EXERCISE:
Please return every line of the records below that holds the word "FourManifolds".

RECORDS SHOWN:
import Summits.SmoothPoincare4.SmoothPoincare4.Theses.ConvexBisection
import Summits.SmoothPoincare4.SmoothPoincare4.Theorems.ConvexBisectionContractibleTwistedDoubleStandardStubSeam
import Literature.Geometry.Symplectic.PlanarContactBoundary
import Literature.Geometry.Symplectic.BoundaryContactomorphism
import Literature.Topology.FourManifolds.CerfGammaFourProofs
import HarnessLib

/-!
# Stub `stub_planarSeamTransfer` of line `coloured-string-links-square-free-ac` for crux
# `ConvexBisection.PlanarBisectionRigidity` (item stmt-SmoothPoincare4-10511)

**Planarity of the contact seam passes from `(∂W₁, ξ₁)` to `(∂W₂, ξ₂)`.**  Let
`M = e₁(W₁) ∪ e₂(W₂)` be a Stein bisection of a `4`-manifold along a common contact seam: two
compact Stein domains `(Wᵢ, Jᵢ)` smoothly embedded in `M`, images covering `M` and meeting exactly
in the images of the two boundaries, with the pushed-forward complex tangencies
`deᵢ (contactPlane Jᵢ.J)` equal at common points.  If the contact boundary of `(W₁, J₁)` is planar
(`PlanarContactBoundary J₁`: some boundary datum `b₁` of `W₁` carries a planar open book supporting
the pulled-back complex tangencies `boundaryPlaneField J₁.J b₁`), then so is the contact boundary
of `(W₂, J₂)`.

Proof (the SAME carrier and the SAME open book, only the inclusion changes).  The landed seam
theorem `…ContractibleTwistedDoubleStandard.LegendrianRKnotRigidity.stub_seam` gives, for `b₁` and
any boundary datum `b₂` of `W₂` (we take the subtype `∂W₂`,
`Literature.Topology.FourManifolds.BoundaryManifold.boundaryData`), the seam diffeomorphism
`ψ : b₁.carrier ≅ b₂.carrier` with `e₂ ∘ incl₂ ∘ ψ = e₁ ∘ incl₁` which is a contactomorphism
(`Literature.Geometry.Symplectic.IsContacto`: `d(incl₂ ∘ ψ) v ∈ ξ₂ ↔ d(incl₁) v ∈ ξ₁`).  The
transported boundary datum `b₂' := ⟨b₁.carrier, incl₂ ∘ ψ⟩` of `W₂` (a smooth embedding onto
`∂W₂`: `Manifold.IsSmoothEmbedding.comp_diffeomorph`) has the same carrier as `b₁`, and by the
contactomorphism clause `boundaryPlaneField J₂.J b₂' = boundaryPlaneField J₁.J b₁` pointwise; so the
planar open book of `b₁.carrier` supporting the latter supports the former.  `stub_seam` is stated
for a compact ambient manifold; `M = range e₁ ∪ range e₂` is compact as a union of two continuous
images of compact spaces.  Geiges, *An Introduction to Contact Topology* (2008), §2.1
(contactomorphisms transport supporting open books tautologically); all standard. [folklore]
-/

noncomputable section

-- the prescribed namespace `Summit.<P>.<Sub>.…` duplicates `SmoothPoincare4` (P = Sub = SmoothPoincare4)
set_option linter.dupNamespace false

open scoped Manifold ContDiff Topology
open Set Function Literature.Geometry.Symplectic Literature.Topology.FourManifolds

namespace Summit.SmoothPoincare4.SmoothPoincare4.Theorems.PlanarBisectionRigidity.ColouredStringLinksSquareFreeAc

/-- Local notation (as in the line's skeleton, so that the registered stub signature is matched
verbatim): the model space `ℝ⁴`. -/
local notation "E4" => EuclideanSpace ℝ (Fin 4)

/-- **Transport of a supported planar open book along a contactomorphic re-embedding of the
carrier.**  If `b₁` is a boundary datum of `W₁`, `b₂` one of `W₂`, and
`ψ : b₁.carrier ≅ b₂.carrier` is a diffeomorphism which is a contactomorphism for the complex
tangencies of `J₁`, `J₂` (`IsContacto J₁ J₂ b₁ b₂ ψ`), then every open book of `b₁.carrier`
supporting `boundaryPlaneField J₁.J b₁` is, verbatim, an open book of the carrier of the boundary
datum `⟨b₁.carrier, b₂.incl ∘ ψ⟩` of `W₂` supporting its plane field; in particular planarity of
the contact boundary passes from `J₁` to `J₂`.  Geiges (2008), §2.1. [folklore] -/
theorem planarContactBoundary_of_isContacto
    {W₁ : Type} [TopologicalSpace W₁] [ChartedSpace (EuclideanHalfSpace 4) W₁]
    [IsManifold (𝓡∂ 4) ∞ W₁] [CompactSpace W₁]
    {W₂ : Type} [TopologicalSpace W₂] [ChartedSpace (EuclideanHalfSpace 4) W₂]
    [IsManifold (𝓡∂ 4) ∞ W₂] [CompactSpace W₂]
    {J₁ : SteinStructure W₁} {J₂ : SteinStructure W₂}
    {b₁ : BoundaryData (𝓡∂ 4) W₁ (𝓡 3)} {b₂ : BoundaryData (𝓡∂ 4) W₂ (𝓡 3)}
    (ψ : b₁.carrier ≃ₘ⟮𝓡 3, 𝓡 3⟯ b₂.carrier) (hψ : IsContacto J₁ J₂ b₁ b₂ ψ)
    (ob : OpenBook b₁.carrier) (hplanar : ob.IsPlanar)
    (hsup : ob.Supports (boundaryPlaneField J₁.J b₁)) :
    PlanarContactBoundary J₂ := by
  -- the transported boundary datum of `W₂`: same carrier as `b₁`, inclusion `incl₂ ∘ ψ`
  let b₂' : BoundaryData (𝓡∂ 4) W₂ (𝓡 3) :=
    { carrier := b₁.carrier
      incl := b₂.incl ∘ ψ
      isSmoothEmbedding := b₂.isSmoothEmbedding.comp_diffeomorph ψ
      range_incl := by rw [EquivLike.range_comp]; exact b₂.range_incl }
  -- its plane field is that of `b₁`, by the contactomorphism clause
  have key : boundaryPlaneField J₂.J b₂' = boundaryPlaneField J₁.J b₁ := by
    funext y
    ext v
    rw [mem_boundaryPlaneField_iff, mem_boundaryPlaneField_iff]
    exact hψ y v
  refine ⟨b₂', ob, hplanar, ?_⟩
  rw [key]
  exact hsup

/-- **Stub `stub_planarSeamTransfer` (SUPPORT): planarity of the contact seam passes from
`(∂W₁, ξ₁)` to `(∂W₂, ξ₂)`.**  Under the bisection hypotheses of the crux (two compact Stein
domains smoothly embedded in `M`, ranges covering `M` and meeting exactly in the images of the two
boundaries, pushed-forward complex tangencies equal on the seam),
`PlanarContactBoundary J₁ → PlanarContactBoundary J₂`: the seam map `ψ = e₂⁻¹ ∘ e₁|∂W₁`, read on
boundary data, is a contactomorphic diffeomorphism (`stub_seam` of crux
`ContractibleTwistedDoubleStandard`, which wants `M` compact — it is, as the union of the two
compact images), and a planar open book supporting `ξ₁` on the carrier of `b₁` supports `ξ₂` pulled
back along `incl₂ ∘ ψ` (`planarContactBoundary_of_isContacto`).  Geiges, *An Introduction to
Contact Topology* (2008), §2.1. [folklore] -/
theorem stub_planarSeamTransfer
    (M : Type) [TopologicalSpace M] [T2Space M] [SecondCountableTopology M] [ChartedSpace E4 M]
    [IsManifold (𝓡 4) ∞ M]
    (W₁ : Type) [TopologicalSpace W₁] [ChartedSpace (EuclideanHalfSpace 4) W₁] [IsManifold (𝓡∂ 4) ∞ W₁]
    [CompactSpace W₁] (W₂ : Type) [TopologicalSpace W₂] [ChartedSpace (EuclideanHalfSpace 4) W₂]
    [IsManifold (𝓡∂ 4) ∞ W₂] [CompactSpace W₂] (J₁ : SteinStructure W₁) (J₂ : SteinStructure W₂)
    (e₁ : W₁ → M) (e₂ : W₂ → M)
    (he₁ : Manifold.IsSmoothEmbedding (𝓡∂ 4) (𝓡 4) ∞ e₁)
    (he₂ : Manifold.IsSmoothEmbedding (𝓡∂ 4) (𝓡 4) ∞ e₂)
    (hcover : range e₁ ∪ range e₂ = univ)
    (hseam₁ : range e₁ ∩ range e₂ = e₁ '' (𝓡∂ 4).boundary W₁)
    (hseam₂ : range e₁ ∩ range e₂ = e₂ '' (𝓡∂ 4).boundary W₂)
    (hξ : ∀ w₁ w₂, e₁ w₁ = e₂ w₂ →
      Submodule.map (mfderiv (𝓡∂ 4) (𝓡 4) e₁ w₁).toLinearMap (contactPlane J₁.J w₁) =
      Submodule.map (mfderiv (𝓡∂ 4) (𝓡 4) e₂ w₂).toLinearMap (contactPlane J₂.J w₂))
    (hpl : PlanarContactBoundary J₁) :
    PlanarContactBoundary J₂ := by
  obtain ⟨b₁, ob, hplanar, hsup⟩ := hpl
  -- `M` is compact: the union of the two compact images
  haveI : CompactSpace M := ⟨by
    rw [← hcover]
    exact (isCompact_range he₁.isEmbedding.continuous).union
      (isCompact_range he₂.isEmbedding.continuous)⟩
  -- any boundary datum of `W₂`: the subtype `∂W₂` with the restricted boundary charts
  let b₂ : BoundaryData (𝓡∂ 4) W₂ (𝓡 3) := BoundaryManifold.boundaryData 3 W₂
  -- the seam contactomorphism `ψ = incl₂⁻¹ ∘ e₂⁻¹ ∘ e₁ ∘ incl₁`
  obtain ⟨ψ, -, hcont⟩ :=
    Summit.SmoothPoincare4.SmoothPoincare4.Theorems.ContractibleTwistedDoubleStandard.LegendrianRKnotRigidity.stub_seam
      M W₁ W₂ J₁ J₂ e₁ e₂ he₁ he₂ hseam₁ hseam₂ hξ b₁ b₂
  exact planarContactBoundary_of_isContacto ψ hcont ob hplanar hsup

end Summit.SmoothPoincare4.SmoothPoincare4.Theorems.PlanarBisectionRigidity.ColouredStringLinksSquareFreeAc

end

EXPECTED OUTPUT:
import Literature.Topology.FourManifolds.CerfGammaFourProofs
`Literature.Topology.FourManifolds.BoundaryManifold.boundaryData`), the seam diffeomorphism
open Set Function Literature.Geometry.Symplectic Literature.Topology.FourManifolds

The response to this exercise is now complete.